How many lines in the records below contain the word "primes"? State only that number.

[[ MATERIALS PROVIDED open ]]

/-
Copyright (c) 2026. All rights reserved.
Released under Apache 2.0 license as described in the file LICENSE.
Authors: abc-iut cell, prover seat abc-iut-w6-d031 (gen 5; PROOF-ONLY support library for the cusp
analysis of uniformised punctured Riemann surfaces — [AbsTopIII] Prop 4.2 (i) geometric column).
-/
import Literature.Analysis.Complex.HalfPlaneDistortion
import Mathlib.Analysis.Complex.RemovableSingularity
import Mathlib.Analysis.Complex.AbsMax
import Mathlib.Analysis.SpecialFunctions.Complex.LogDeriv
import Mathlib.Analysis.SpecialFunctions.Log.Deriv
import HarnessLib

[[ MATERIALS PROVIDED closed ]]
[[ MATERIALS PROVIDED open ]]

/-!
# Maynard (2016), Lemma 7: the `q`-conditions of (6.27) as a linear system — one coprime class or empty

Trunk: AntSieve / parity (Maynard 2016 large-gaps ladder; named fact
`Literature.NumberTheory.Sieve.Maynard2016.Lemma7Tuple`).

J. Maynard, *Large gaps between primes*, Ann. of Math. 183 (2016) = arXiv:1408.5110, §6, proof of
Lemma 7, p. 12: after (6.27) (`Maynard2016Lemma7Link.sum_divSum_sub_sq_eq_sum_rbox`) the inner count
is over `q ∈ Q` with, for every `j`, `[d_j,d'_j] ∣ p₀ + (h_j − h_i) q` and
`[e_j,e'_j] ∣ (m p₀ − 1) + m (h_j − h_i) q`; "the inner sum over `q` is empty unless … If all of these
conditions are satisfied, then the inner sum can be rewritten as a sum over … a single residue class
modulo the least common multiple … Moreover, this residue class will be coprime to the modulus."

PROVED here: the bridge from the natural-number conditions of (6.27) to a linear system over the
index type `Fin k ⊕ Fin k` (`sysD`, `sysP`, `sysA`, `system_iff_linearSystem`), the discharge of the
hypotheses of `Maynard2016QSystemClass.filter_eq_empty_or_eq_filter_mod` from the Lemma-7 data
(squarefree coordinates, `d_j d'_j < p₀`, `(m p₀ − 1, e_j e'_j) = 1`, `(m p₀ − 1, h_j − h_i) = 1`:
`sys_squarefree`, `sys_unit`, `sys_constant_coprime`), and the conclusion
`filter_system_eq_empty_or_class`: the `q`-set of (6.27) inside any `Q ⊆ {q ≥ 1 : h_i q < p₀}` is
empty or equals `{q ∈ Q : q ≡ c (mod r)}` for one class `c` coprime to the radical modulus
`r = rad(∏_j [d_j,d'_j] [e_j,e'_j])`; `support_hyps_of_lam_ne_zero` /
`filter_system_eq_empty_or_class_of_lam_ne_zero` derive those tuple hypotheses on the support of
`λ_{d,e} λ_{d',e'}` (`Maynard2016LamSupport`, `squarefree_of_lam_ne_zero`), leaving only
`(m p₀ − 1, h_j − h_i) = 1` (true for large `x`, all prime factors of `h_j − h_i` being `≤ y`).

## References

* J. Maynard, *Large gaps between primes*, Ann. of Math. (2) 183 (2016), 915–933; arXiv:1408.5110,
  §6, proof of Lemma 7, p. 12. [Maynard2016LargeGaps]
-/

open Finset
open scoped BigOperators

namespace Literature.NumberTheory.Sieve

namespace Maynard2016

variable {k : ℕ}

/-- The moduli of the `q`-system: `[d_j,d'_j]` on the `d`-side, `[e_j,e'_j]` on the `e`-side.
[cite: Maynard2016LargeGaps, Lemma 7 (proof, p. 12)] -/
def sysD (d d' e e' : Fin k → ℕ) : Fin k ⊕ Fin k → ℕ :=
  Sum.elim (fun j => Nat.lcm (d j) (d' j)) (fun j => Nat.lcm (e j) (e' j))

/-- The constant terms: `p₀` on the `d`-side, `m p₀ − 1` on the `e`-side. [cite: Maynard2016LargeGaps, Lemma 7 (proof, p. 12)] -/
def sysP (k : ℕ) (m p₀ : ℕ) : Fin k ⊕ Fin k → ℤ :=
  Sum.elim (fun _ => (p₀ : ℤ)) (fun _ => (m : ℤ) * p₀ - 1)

[[ MATERIALS PROVIDED closed ]]
[[ MATERIALS PROVIDED open ]]

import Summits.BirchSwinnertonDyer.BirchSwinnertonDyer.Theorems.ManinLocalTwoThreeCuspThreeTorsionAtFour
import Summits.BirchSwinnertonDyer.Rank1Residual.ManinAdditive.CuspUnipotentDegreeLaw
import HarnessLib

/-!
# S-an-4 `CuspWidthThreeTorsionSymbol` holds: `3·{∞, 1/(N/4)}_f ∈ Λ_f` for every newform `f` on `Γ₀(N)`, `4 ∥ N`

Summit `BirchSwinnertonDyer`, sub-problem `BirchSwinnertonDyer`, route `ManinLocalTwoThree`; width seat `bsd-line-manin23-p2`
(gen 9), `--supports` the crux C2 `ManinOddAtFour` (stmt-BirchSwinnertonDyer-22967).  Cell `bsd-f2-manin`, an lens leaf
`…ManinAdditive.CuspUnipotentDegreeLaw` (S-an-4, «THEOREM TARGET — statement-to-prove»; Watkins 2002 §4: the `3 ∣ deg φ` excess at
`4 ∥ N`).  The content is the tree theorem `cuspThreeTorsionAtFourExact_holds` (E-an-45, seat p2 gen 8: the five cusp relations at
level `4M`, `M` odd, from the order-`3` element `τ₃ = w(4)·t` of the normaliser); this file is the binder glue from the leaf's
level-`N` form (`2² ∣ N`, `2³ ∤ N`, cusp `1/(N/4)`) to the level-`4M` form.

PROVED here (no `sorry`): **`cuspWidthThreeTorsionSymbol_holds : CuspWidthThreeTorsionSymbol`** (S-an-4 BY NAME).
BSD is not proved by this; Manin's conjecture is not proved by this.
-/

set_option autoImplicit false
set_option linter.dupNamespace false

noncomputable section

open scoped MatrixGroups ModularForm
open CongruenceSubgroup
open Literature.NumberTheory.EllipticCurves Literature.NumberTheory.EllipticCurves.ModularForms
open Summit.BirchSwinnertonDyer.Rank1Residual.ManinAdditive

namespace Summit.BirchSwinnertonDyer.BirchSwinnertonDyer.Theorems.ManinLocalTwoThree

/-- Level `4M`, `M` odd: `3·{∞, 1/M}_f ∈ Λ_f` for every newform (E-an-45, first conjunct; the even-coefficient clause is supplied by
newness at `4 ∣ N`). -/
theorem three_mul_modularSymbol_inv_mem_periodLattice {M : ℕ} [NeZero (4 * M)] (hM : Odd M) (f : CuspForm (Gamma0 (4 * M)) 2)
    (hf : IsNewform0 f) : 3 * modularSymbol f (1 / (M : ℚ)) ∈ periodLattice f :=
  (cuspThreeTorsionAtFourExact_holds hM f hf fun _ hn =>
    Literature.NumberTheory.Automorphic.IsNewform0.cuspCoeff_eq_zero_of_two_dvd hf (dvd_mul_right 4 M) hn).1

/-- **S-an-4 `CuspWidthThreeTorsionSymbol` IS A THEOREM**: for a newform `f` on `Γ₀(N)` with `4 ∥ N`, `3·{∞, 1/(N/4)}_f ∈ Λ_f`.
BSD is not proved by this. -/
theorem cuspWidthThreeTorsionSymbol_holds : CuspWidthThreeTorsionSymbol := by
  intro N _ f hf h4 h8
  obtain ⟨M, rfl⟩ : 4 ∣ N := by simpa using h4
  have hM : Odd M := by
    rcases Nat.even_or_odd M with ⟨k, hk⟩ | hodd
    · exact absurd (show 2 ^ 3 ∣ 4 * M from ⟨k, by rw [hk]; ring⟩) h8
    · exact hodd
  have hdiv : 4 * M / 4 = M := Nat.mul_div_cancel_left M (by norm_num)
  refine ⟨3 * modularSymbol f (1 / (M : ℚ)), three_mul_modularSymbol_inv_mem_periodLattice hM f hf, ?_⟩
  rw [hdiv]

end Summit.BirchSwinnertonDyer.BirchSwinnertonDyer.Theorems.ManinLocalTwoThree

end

[[ MATERIALS PROVIDED closed ]]

▸ TASK RESULT
2